Now compare timestamps:
{noformat}
NODE_3 2020-04-15 21:11:46.697 TRACE 1 --- [-StreamThread-2] 
o.a.k.s.p.i.ProcessorStateManager : stream-thread 
[XXXXCommandProcessor-94f7be8e-beec-411f-b4ec-9031527bccdf-StreamThread-2] task 
[1_2] Checkpointable offsets read from checkpoint: 
{XXXXCommandProcessor-COMMAND_ID_STORE-changelog-2=1, 
XXXXCommandProcessor-XXXX_STATE_STORE-changelog-2=1}

NODE_3 2020-04-15 21:11:47.195 TRACE 1 --- [-StreamThread-1] 
o.a.k.s.p.i.ProcessorStateManager : stream-thread 
[XXXXCommandProcessor-94f7be8e-beec-411f-b4ec-9031527bccdf-StreamThread-1] 
standby-task [1_2] Writing checkpoint: 
{XXXXCommandProcessor-COMMAND_ID_STORE-changelog-2=1, 
XXXXCommandProcessor-XXXX_STATE_STORE-changelog-2=1}{noformat}
It seems that the standby task on T-1 hasn't finished shutdown yet, and active 
task on T-2 is already starting.
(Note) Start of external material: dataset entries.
import Mathlib.Analysis.Complex.Basic
import Literature.Computability.Complexity.ReductionsProofs
import Literature.NumberTheory.DiophantineGeometry.SymmetricGroupReps
import Literature.NumberTheory.DiophantineGeometry.SchurWeylPlethysm
import HarnessLib
import HarnessLib.Audit

/-!
# Barrier catalogue `ValiantsHypothesis`: deciding positivity of Kronecker and plethysm
coefficients is NP-hard (Ikenmeyer–Mulmuley–Walter 2017; Fischer–Ikenmeyer 2020) — the
polynomial-time positivity hypotheses of GCT's "flip" fail in general unless `P = NP`

D-0021 barrier entry for the summit `ValiantsHypothesis` (`VP_ℂ ≠ VNP_ℂ`), sub-approach
"geometric complexity theory", meta-strategy "the flip via saturated and positive integer
programming" (Mulmuley, GCT6): find representation-theoretic obstructions EXPLICITLY and
efficiently, which presupposes that positivity of the multiplicities involved — Kronecker
coefficients (coordinate ring of the orbit of `det_n`) and plethysm coefficients (coordinate
rings of spaces of forms) — can be decided in polynomial time, as it can for
Littlewood–Richardson coefficients. Technique class: that positivity hypothesis
(`KroneckerPositivityInP`, `PlethysmPositivityInP` — registered OPEN statements, `[status: open]`,
CONVENTIONS §4: hypotheses taken as `(hP : …)`, not named facts, never to be discharged). The
barrier: both decision problems are NP-hard, so the hypotheses imply `NP ⊆ P`.

**The printed results** (checked with `lit read`).

* Ikenmeyer–Mulmuley–Walter, Comput. Complexity 26 (2017) 949–992 (arXiv:1507.02955, held),
  §1.1: `k^λ_{μ,π}` = multiplicity of `V_μ(GL_r) ⊗ V_π(GL_r)` in `V_λ(GL_{r²})` restricted to
  `GL_r × GL_r` (`|λ| = |μ| = |π|`; by Schur–Weyl, proof of Lemma 2.1, the multiplicity of the
  Specht module `[λ]` in `[μ] ⊗ [π]`, `= dim([λ] ⊗ [μ] ⊗ [π])^{S_n}`); "Let KRONECKER be the
  problem of deciding positivity of `k^λ_{μ,π}`, given `λ`, `μ`, and `π` in unary." Thm. 1.1:
  "KRONECKER is NP-hard." "It was conjectured in [GCT6] that the problem of deciding positivity
  of Kronecker coefficients is in `P`. This result shows that this is not so, in general,
  assuming that `P ≠ NP`. However, only the weaker version of this conjecture for rectangular
  Kronecker coefficients [GCT2, burgnonvanish] is needed in GCT, since only such coefficients
  arise in the study of the orbit closure of the determinant." §1.5: "NP-hard under
  polynomial-time Karp reductions" (refined Thm.), reduction from 3-DIMENSIONAL MATCHING; "the
  membership problem for the Kronecker cone is in NP ∩ coNP" (citing [BCMW]). §1.3: rectangular
  `k^λ_{δ(λ),δ(λ)}`, `δ(λ) = (d,…,d)` (`r` times), `d = |λ|/r`. §1.7: "the problem of deciding
  positivity of rectangular Kronecker coefficients is not expected to be NP-hard. Rather it is
  conjectured [GCT6] to be in `P`, and this is supported by the result (Theorem 6.9) here."
  §6.5: "It is conjectured in [GCT6] that the problem deciding positivity of the rectangular
  Kronecker coefficient `k^λ_{δ(λ),δ(λ)}` is in `P`." Thm. 6.9: `t^λ_{δ,δ} > 0` for `λ ⊢ dr`
  with at most `min(d², r²)` rows. Thm. 1.2: a `#P`-formula for a subclass of type NP.
* Fischer–Ikenmeyer, Comput. Complexity 29 (2020) 8 (arXiv:2002.00788, held), §2:
  `Sym^n Sym^m V = ⊕_λ (S^λ V)^{⊕ a_λ(n,m)}`, "often called the plethysm coefficient"; §3: "In
  all problems the inputs can be encoded in binary or in unary, as it makes no difference for our
  results below. The hardness results still hold for the unary encoding"; Problem 2
  (PLETHYSMPOSITIVITY): "Given a partition `λ` and two integers `n` and `m`, output 'accept' if
  `a_λ(n,m) > 0`"; Thm. 1: "PLETHYSMPOSITIVITY(`m`) and DUALPLETHYSMPOSITIVITY(`m`) are NP-hard
  for any fixed `m ≥ 3`. In particular, PLETHYSMPOSITIVITY and DUALPLETHYSMPOSITIVITY are
  NP-hard." Thm. 2 (`#P`-hard), Thm. 3 (PLETHYSM is `GapP`-complete), Prop. 1 (fixed OUTER
  parameter `n`: polynomial time). §1: "the recent paper [IkenmeyerMW2017] proves the
  NP-hardness of deciding the positivity of the Kronecker coefficient. This was a setback for the
  GCT program, as it was originally conjectured that Kronecker positivity would be decidable in
  polynomial time, much in the same way as the well-known Littlewood-Richardson coefficients ...
  Such a result would have made the search for obstructions (i.e., inequalities between
  coefficients) much easier."
* Bürgisser, arXiv:2406.06217, §7: "positivity of Littlewood-Richardson coefficients can be
  tested in polynomial time ..., which led to the early GCT conjecture [gct6] that this should
  also be possible for plethysm coefficients and Kronecker coefficients ... For the latter this
  was refuted in [ik-m-w:15]"; "[Fischer–Ikenmeyer] ... deciding positivity of plethysm
  coefficients is NP-hard."
* Mulmuley, GCT6, arXiv:0704.0229 — WHERE THE HYPOTHESES ARE POSED (held as the TeX text of the
  2009 revision; theorem-like environments are numbered `<section>.<n>` within each chapter).
  Ch. 1 §1 "The decision problems": Problem 1.1 "(Decision version of the Kronecker problem)
  Given partitions `λ, μ, π`, decide nonvanishing of the Kronecker coefficient `k^π_{λ,μ}`";
  Problem 1.2 "(Decision version of the plethysm problem)": nonvanishing of the plethysm
  constant `a^π_{λ,μ}`, the multiplicity of `V_π(GL_n)` in `V_λ(GL(V_μ))` (Fischer–Ikenmeyer's
  `a_λ(n,m)` is `a^λ_{(n),(m)}`); Question 1.5: "Do the decision problems above … belong to
  `P`?"; then: "Question 1.5 may not have an affirmative answer in general; i.e., these problems
  may not be in `P` in their strict form stated above. The following main conjectural
  complexity-theoretic positivity hypothesis governing the flip says that the relaxed forms of
  these decision problems … belong to `P`" — Hypothesis 1.6 (PHflip), the relaxation for the
  plethysm constant being (a) stretched constants `a^{bπ}_{bλ,bμ}`, `b > c·h^{c'}`, and (b) an
  algorithm "which works correctly on almost all `λ, μ` and `π`". Ch. 1 §6 "The plethysm
  problem": Thm. 6.3 (PSPACE: `a^π_{λ,μ}` "can be computed in `poly(⟨λ⟩,⟨μ⟩,⟨π⟩)` space");
  Hypothesis 6.4 (PH1: a polytope `P^π_{λ,μ}` whose Ehrhart quasi-polynomial is the stretching
  quasi-polynomial, `a^π_{λ,μ}` = its number of integer points, membership decidable in
  polynomial time); before Hypothesis 6.5 (SH): "The recent article [rosas] shows that strict
  saturation need not hold for the Kronecker coefficients, as was conjectured in the earlier
  version of this paper"; Thm. 6.8: PHflip for the plethysm constant "is implied by the
  mathematical positivity hypotheses PH1 and SH". Ch. 5 §1, Prop. 1.2: "This implies that the
  Kronecker coefficient (Problem 1.1) can be computed in PSPACE." Ch. 7 §6.3 (det vs. perm): for
  `g = det_m`, "the subgroup restriction problem for the embedding `ρ : G_g ↪ G` is essentially
  the Kronecker problem", and Hypothesis 6.1 (PH1) posits a polytope `Q^d_λ` whose number of
  integer points is `m^d_λ`, the multiplicity of `(ℂg)^d` in `V_λ(G)` — the `d`-th power of the
  determinant representation of `GL_m`, whose partition "is a rectangle of height `m` and width
  `d`" — i.e. the rectangular Kronecker coefficient of IMW §1.3.

**Rendering.** Languages over `{0,1}` with a fixed UNARY encoding (`unaryNat a = 1^a 0`, a
partition as the unary blocks of its parts in weakly decreasing order followed by an empty
block, tuples by concatenation — uniquely decodable since parts are positive; any two such unary
encodings are linear-time inter-translatable, so NP-hardness does not depend on the choice).
`KroneckerPositivity` = encodings of triples `(λ, μ, π)` of partitions of a common `D` with
`g(λ, μ, π) > 0`, where `k^λ_{μ,π}` is the tree's
`Literature.NumberTheory.DiophantineGeometry.kroneckerCoeff ℂ μ π λ`
(`dim Hom_{S_D}(S^μ ⊗ S^π, S^λ)`, the multiplicity of `[λ]` in `[μ] ⊗ [π]`);
`PlethysmPositivity` = encodings of `(λ, n, m)` with `λ ⊢ n·m` and `a_λ(n,m) > 0`, where
`a_λ(n,m)` is the tree's
`Literature.NumberTheory.DiophantineGeometry.plethysmCoeffOfPartition ℂ (n*m) m λ` (multiplicity
of `V(λ)` in `Sym^n Sym^m ℂ^N` for `N = n·m ≥ ℓ(λ)`; the classical coefficient does not depend on
`N ≥ ℓ(λ)`, and `N = |λ|` is fixed here to avoid that remark); `PlethysmPositivityFixed m` the
slice with `m` fixed. NP-hardness is the tree's Karp notion
`Literature.Computability.Complexity.IsNPHard` (`∀ L' ∈ NP, L' ≤ₚ L`). The hypotheses of GCT6 are
membership in `Literature.Computability.Complexity.Classes.P`; they are registered OPEN
statements (docstrings `OPEN CONJECTURE — … [status: open]`, CONVENTIONS §4), not named facts:
`KroneckerPositivityInP` and `PlethysmPositivityInP` keep their names because the no-go theorems
take them as hypotheses; the consequence `NP ⊆ P` is PROVED from the facts with the tree's
`NP_subset_P_of_isNPHard_of_mem_P_holds`. The rectangular problem
`RectangularKroneckerPositivity` and its conjectured membership in `P` (the form GCT needs,
`RectangularKroneckerPositivityInPConjecture`, open) are DEFINED for the scope caveat; nothing is
asserted about them.

## References

* [IkenmeyerMulmuleyWalter2017] C. Ikenmeyer, K. D. Mulmuley, M. Walter, *On vanishing of
  Kronecker coefficients*, Comput. Complexity 26 (2017) 949–992 (arXiv:1507.02955), abstract,
  §1.1 (KRONECKER, Thm. 1.1, the GCT6 conjecture), §1.2 (Thm. 1.2), §1.3 (Def. 1.3), §1.4
  (Thms. 1.4–1.5), §1.5, §1.7, §6 (Thms. 6.3, 6.4, 6.6, 6.9), §6.5.
* [FischerIkenmeyer2020] N. Fischer, C. Ikenmeyer, *The computational complexity of plethysm
  coefficients*, Comput. Complexity 29 (2020) 8 (arXiv:2002.00788), abstract, §1, §2 ((2)),
  §3 (Problems 1–4, Thm. 1, Thm. 2, Thm. 3, Prop. 1, Lemma 1).
* [MulmuleyGCT6] K. D. Mulmuley, *Geometric complexity theory VI: the flip via saturated and
  positive integer programming in representation theory and algebraic geometry*,
  arXiv:0704.0229 (revised version, 2009; held as TeX text), Ch. 1 §1 (Problems 1.1–1.2,
  Question 1.5, Hypothesis 1.6 PHflip), Ch. 1 §6 (Thm. 6.3, Hypotheses 6.4 PH1 and 6.5 SH,
  Thm. 6.8), Ch. 5 §1 (Prop. 1.2, Thm. 1.3), Ch. 7 §6.3 (Hypothesis 6.1 PH1). IMW cite the 2010
  technical-report version *Geometric complexity theory VI: the flip via positivity*.
* [Burgisser2024Completeness] §7.
-/

noncomputable section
If you look at the code corresponding to these 
2 particular logs:
{noformat}
log.trace("Checkpointable offsets read from checkpoint: {}", 
initialLoadedCheckpoints);

if (eosEnabled) {
    // with EOS enabled, there should never be a checkpoint file _during_ 
processing.
    // delete the checkpoint file after loading its stored offsets.
    checkpointFile.delete();
    checkpointFile = null;
}{noformat}
 
{noformat}
log.trace("Writing checkpoint: {}", checkpointFileCache);
try {
    checkpointFile.write(checkpointFileCache);
} catch (final IOException e) {
    log.warn("Failed to write offset checkpoint file to [{}]", checkpointFile, 
e);
}{noformat}

Can it be a race condition, that a new active task reads the file, saves 
content in memory, then deletes the checkpoint file. 0.5 sec after that standby 
task when shutting down writes the checkpoint file, and eventually it's there 
although it shouldn't.
Is this checkpoint file locked in any way? It's also a bit misleading that 
there are no logs when this files is deleted, so it's hard to debug.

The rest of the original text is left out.